::: Records to process :::

import Summits.ResolutionOfSingularities.ResolutionOfSingularities.Theorems.ShadowGameWin.Negative.EveryDimTrap

/-!
# `ShadowGameWin` (crux stmt-ResolutionOfSingularities-16159), negative side — part 5c:
# B wins `SG_p(n)` for EVERY prime `p` and EVERY `n ≥ 2`; the resolver wins iff `n = 1`

From part 5b (`EveryDimTrap.lean`: the three-monomial trap `a_p` in `k + 2` variables is fixed by
every move under B's policy and is not terminal): B simulates A's chart requests (`jsFixN`,
`iFixN`), the play is constant (`play_fixN`), hence never terminal — `shadowGame_lost_dim`
(symbolic prime `p` and `k`), `shadowGame_lost_of_two_le` (every `n ≥ 2`).  Conversely `n = 1` is
an A-win at stage `0` (`shadowGame_won_one_var`: a non-zero cleaned series in one variable has a
least exponent), so for a prime `p` and `n ≥ 1` the resolver wins `SG_p(n)` iff `n = 1`
(`shadowGame_won_iff`): the crux `ShadowGame.ShadowGameWin` fails at EVERY parameter it was meant
for — `ShadowGameWin_refuted_everyDim : ¬ ShadowGameWin`, a further, independent kernel check of
the refutation of stmt-16159 (first: `Theorems/ShadowGameShadowGameWinRefutation.lean`, `p = 3`,
6-cycle; second: `Negative/EveryPrime.lean`, every `p`, `n = 2`).  Class refuted-misstated:
`Z^p = a_p = u·w^p` with `w = v − uv − u` a regular non-coordinate parameter is uniformised by ONE
re-parametrisation and ONE division (`Z/w` is a `p`-th root of `u`), which A's alphabet
(coordinate-stratum centres, exceptional-coordinate division, terminal test in B's coordinates)
cannot express; repaired statement C′ = "terminal up to a re-parametrisation fixing the exceptional
hyperplanes" (both witnesses miss it).
Refuter seat refuter-cdisprove-stmt-ResolutionOfSingularities-16159-0, 2026-08-17.
-/

noncomputable section

set_option linter.dupNamespace false

namespace Summit.ResolutionOfSingularities.ResolutionOfSingularities.Theorems.ShadowGameWin.Negative

section Play

variable (p : ℕ) [hp : Fact p.Prime] (k : ℕ)

/-! ## The play never moves -/

/-- B's simulation of A's chart requests (the history of shadows after `m` moves is `m + 1`
copies of `shadow a_p`). [folklore] -/
def jsFixN (strat : List (Set (Fin (k + 2) → ℚ)) → List (Fin (k + 2)) → Finset (Fin (k + 2))) :
    ℕ → List (Fin (k + 2))
  | 0 => []
  | m + 1 => jsFixN strat m ++
      [chartN k (strat (List.replicate (m + 1) (shadow p (SN p k))) (jsFixN strat m))]

/-- B's chart sequence. [folklore] -/
def iFixN (strat : List (Set (Fin (k + 2) → ℚ)) → List (Fin (k + 2)) → Finset (Fin (k + 2)))
    (m : ℕ) : Fin (k + 2) :=
  chartN k (strat (List.replicate (m + 1) (shadow p (SN p k))) (jsFixN p k strat m))

/-- The play from `a_p` against B's sequences: the series component is constantly `a_p`.
[folklore] -/
theorem play_fixN
    (strat : List (Set (Fin (k + 2) → ℚ)) → List (Fin (k + 2)) → Finset (Fin (k + 2))) (m : ℕ) :
    play p strat (SN p k) (iFixN p k strat) (fun _ => tauN p k) m =
      (SN p k, List.replicate (m + 1) (shadow p (SN p k)), jsFixN p k strat m) := by
  induction m with
  | zero => rfl
  | succ m ih =>
    rw [play_succ, ih]
    have hstep : step p (strat (List.replicate (m + 1) (shadow p (SN p k))) (jsFixN p k strat m))
        (iFixN p k strat m) ((fun (_ : ℕ) => tauN p k) m) (SN p k) = SN p k :=
      step_SN p k _
    simp only [hstep]
    rw [List.replicate_succ' (n := m + 1)]
    rfl

/-- MAIN NEGATIVE LEMMA (every prime, every dimension ≥ 2): no strategy of the resolver A wins
the α_p-torsor base-blow-up game `SG_p(k+2)` — the mirrored inner statement of
`ShadowGame.ShadowGameWin` at `(p, n) = (p, k + 2)` is false.  B's play: the three-monomial start
`a_p = u v^p − u^(p+1) v^p − u^(p+1)` over `𝔽_p` (in the first two variables), chart `u` if
allowed (else `v`, else any), translation `v ↦ v + 1` and `0` elsewhere; the state is constant and
never terminal. [folklore] -/
theorem shadowGame_lost_dim :
    ¬ ∃ strat : List (Set (Fin (k + 2) → ℚ)) → List (Fin (k + 2)) → Finset (Fin (k + 2)),
        (∀ hs js, (strat hs js).Nonempty) ∧
        ∀ (κ : Type) [Field κ] [CharP κ p] [PerfectField κ] (c₀ : (Fin (k + 2) → ℕ) → κ)
          (i : ℕ → Fin (k + 2)) (t : ℕ → Fin (k + 2) → κ),
          (∀ m, i m ∈ strat (play p strat c₀ i t m).2.1 (play p strat c₀ i t m).2.2) →
            ∃ m, (∀ A, clean p (play p strat c₀ i t m).1 A = 0) ∨
              ∃ A, clean p (play p strat c₀ i t m).1 A ≠ 0 ∧
                (Finset.sum Finset.univ (fun j => A j) ≤ 1 ∨
                  ∀ B, clean p (play p strat c₀ i t m).1 B ≠ 0 → ∀ j, A j ≤ B j) := by
  rintro ⟨strat, hne, hwin⟩
  obtain ⟨m, hm⟩ := hwin (ZMod p) (SN p k) (iFixN p k strat) (fun _ => tauN p k) (fun m => by
    rw [play_fixN p k strat]; exact chartN_mem k _ (hne _ _))
  rw [play_fixN p k strat] at hm
  exact not_terminal_SN p k hm

end Play

/-! ## Every prime, every `n ≥ 2`; and the sharp threshold `n = 1` -/

/-- For every prime `p` and every `n ≥ 2`, B wins `SG_p(n)`: the inner statement of the crux is
false at `(p, n)`. [folklore] -/
theorem shadowGame_lost_of_two_le (p : ℕ) (hpr : p.Prime) (n : ℕ) (hn : 2 ≤ n) :
    ¬ ∃ strat : List (Set (Fin n → ℚ)) → List (Fin n) → Finset (Fin n),
        (∀ hs js, (strat hs js).Nonempty) ∧
        ∀ (κ : Type) [Field κ] [CharP κ p] [PerfectField κ] (c₀ : (Fin n → ℕ) → κ) (i : ℕ → Fin n)
          (t : ℕ → Fin n → κ),
          (∀ m, i m ∈ strat (play p strat c₀ i t m).2.1 (play p strat c₀ i t m).2.2) →
            ∃ m, (∀ A, clean p (play p strat c₀ i t m).1 A = 0) ∨
              ∃ A, clean p (play p strat c₀ i t m).1 A ≠ 0 ∧
                (Finset.sum Finset.univ (fun j => A j) ≤ 1 ∨
                  ∀ B, clean p (play p strat c₀ i t m).1 B ≠ 0 → ∀ j, A j ≤ B j) := by
  obtain ⟨k, rfl⟩ : ∃ k, n = k + 2 := ⟨n - 2, by omega⟩
  haveI : Fact p.Prime := ⟨hpr⟩
  exact shadowGame_lost_dim p k

/-- The threshold is sharp: `n = 1` is a (vacuous) A-win at stage `0` — a non-zero cleaned series
in one variable has a least exponent. [folklore] -/
theorem shadowGame_won_one_var (p : ℕ) :
    ∃ strat : List (Set (Fin 1 → ℚ)) → List (Fin 1) → Finset (Fin 1),
        (∀ hs js, (strat hs js).Nonempty) ∧
        ∀ (κ : Type) [Field κ] [CharP κ p] [PerfectField κ] (c₀ : (Fin 1 → ℕ) → κ) (i : ℕ → Fin 1)
          (t : ℕ → Fin 1 → κ),
          (∀ m, i m ∈ strat (play p strat c₀ i t m).2.1 (play p strat c₀ i t m).2.2) →
            ∃ m, (∀ A, clean p (play p strat c₀ i t m).1 A = 0) ∨
              ∃ A, clean p (play p strat c₀ i t m).1 A ≠ 0 ∧
                (Finset.sum Finset.univ (fun j => A j) ≤ 1 ∨
                  ∀ B, clean p (play p strat c₀ i t m).1 B ≠ 0 → ∀ j, A j ≤ B j) := by
  refine ⟨fun _ _ => Finset.univ, fun _ _ => ⟨0, Finset.mem_univ _⟩, ?_⟩
  intro κ _ _ _ c₀ i t _
  refine ⟨0, ?_⟩
  show (∀ A, clean p c₀ A = 0) ∨ ∃ A, clean p c₀ A ≠ 0 ∧
    (Finset.sum Finset.univ (fun j => A j) ≤ 1 ∨ ∀ B, clean p c₀ B ≠ 0 → ∀ j, A j ≤ B j)
  by_cases h0 : ∀ A, clean p c₀ A = 0
  · exact Or.inl h0
  · right
    push Not at h0
    have hfun : ∀ A : Fin 1 → ℕ, A = fun _ => A 0 := fun A =>
      funext fun j => by rw [Subsingleton.elim j 0]
    have hex : ∃ l : ℕ, clean p c₀ (fun _ => l) ≠ 0 := by
      obtain ⟨A, hA⟩ := h0
      exact ⟨A 0, hfun A ▸ hA⟩
    classical
    refine ⟨fun _ => Nat.find hex, Nat.find_spec hex, Or.inr fun B hB j => ?_⟩
    have hB' : clean p c₀ (fun _ => B 0) ≠ 0 := hfun B ▸ hB
    rw [Subsingleton.elim j 0]
    exact Nat.find_min' hex hB'

/-- EXACT FAILURE LOCUS of the crux: for a prime `p` and `n ≥ 1`, the resolver has a winning
strategy in `SG_p(n)` iff `n = 1`. [folklore] -/
theorem shadowGame_won_iff (p : ℕ) (hpr : p.Prime) (n : ℕ) (hn : 0 < n) :
    (∃ strat : List (Set (Fin n → ℚ)) → List (Fin n) → Finset (Fin n),
        (∀ hs js, (strat hs js).Nonempty) ∧
        ∀ (κ : Type) [Field κ] [CharP κ p] [PerfectField κ] (c₀ : (Fin n → ℕ) → κ) (i : ℕ → Fin n)
          (t : ℕ → Fin n → κ),
          (∀ m, i m ∈ strat (play p strat c₀ i t m).2.1 (play p strat c₀ i t m).2.2) →
            ∃ m, (∀ A, clean p (play p strat c₀ i t m).1 A = 0) ∨
              ∃ A, clean p (play p strat c₀ i t m).1 A ≠ 0 ∧
                (Finset.sum Finset.univ (fun j => A j) ≤ 1 ∨
                  ∀ B, clean p (play p strat c₀ i t m).1 B ≠ 0 → ∀ j, A j ≤ B j)) ↔ n = 1 := by
  constructor
  · intro h
    by_contra hn1
    exact shadowGame_lost_of_two_le p hpr n (by omega) h
  · rintro rfl
    exact shadowGame_won_one_var p

/-- Refutes `ShadowGame.ShadowGameWin` [refuted-misstated] — third kernel check, via the exact
failure locus `shadowGame_won_iff` (A wins `SG_p(n)` iff `n = 1`), instantiated at
`(p, n) = (2, 3)`. [folklore] -/
theorem ShadowGameWin_refuted_everyDim :
    ¬ Summit.ResolutionOfSingularities.ResolutionOfSingularities.Theses.ShadowGame.ShadowGameWin :=
  by
  intro h
  have h' : ∀ p : ℕ, p.Prime → ∀ n : ℕ, 0 < n →
      ∃ strat : List (Set (Fin n → ℚ)) → List (Fin n) → Finset (Fin n),
        (∀ hs js, (strat hs js).Nonempty) ∧
        ∀ (κ : Type) [Field κ] [CharP κ p] [PerfectField κ] (c₀ : (Fin n → ℕ) → κ) (i : ℕ → Fin n)
          (t : ℕ → Fin n → κ),
          (∀ m, i m ∈ strat (play p strat c₀ i t m).2.1 (play p strat c₀ i t m).2.2) →
            ∃ m, (∀ A, clean p (play p strat c₀ i t m).1 A = 0) ∨
              ∃ A, clean p (play p strat c₀ i t m).1 A ≠ 0 ∧
                (Finset.sum Finset.univ (fun j => A j) ≤ 1 ∨
                  ∀ B, clean p (play p strat c₀ i t m).1 B ≠ 0 → ∀ j, A j ≤ B j) := h
  have h31 : (3 : ℕ) = 1 :=
    (shadowGame_won_iff 2 Nat.prime_two 3 (by norm_num)).mp (h' 2 Nat.prime_two 3 (by norm_num))
  exact absurd h31 (by norm_num)

end Summit.ResolutionOfSingularities.ResolutionOfSingularities.Theorems.ShadowGameWin.Negative

end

:::

Task details | Please find all lines of the entries that hold the string "threshold" and copy them.

Response to the exercise |
/-! ## Every prime, every `n ≥ 2`; and the sharp threshold `n = 1` -/
/-- The threshold is sharp: `n = 1` is a (vacuous) A-win at stage `0` — a non-zero cleaned series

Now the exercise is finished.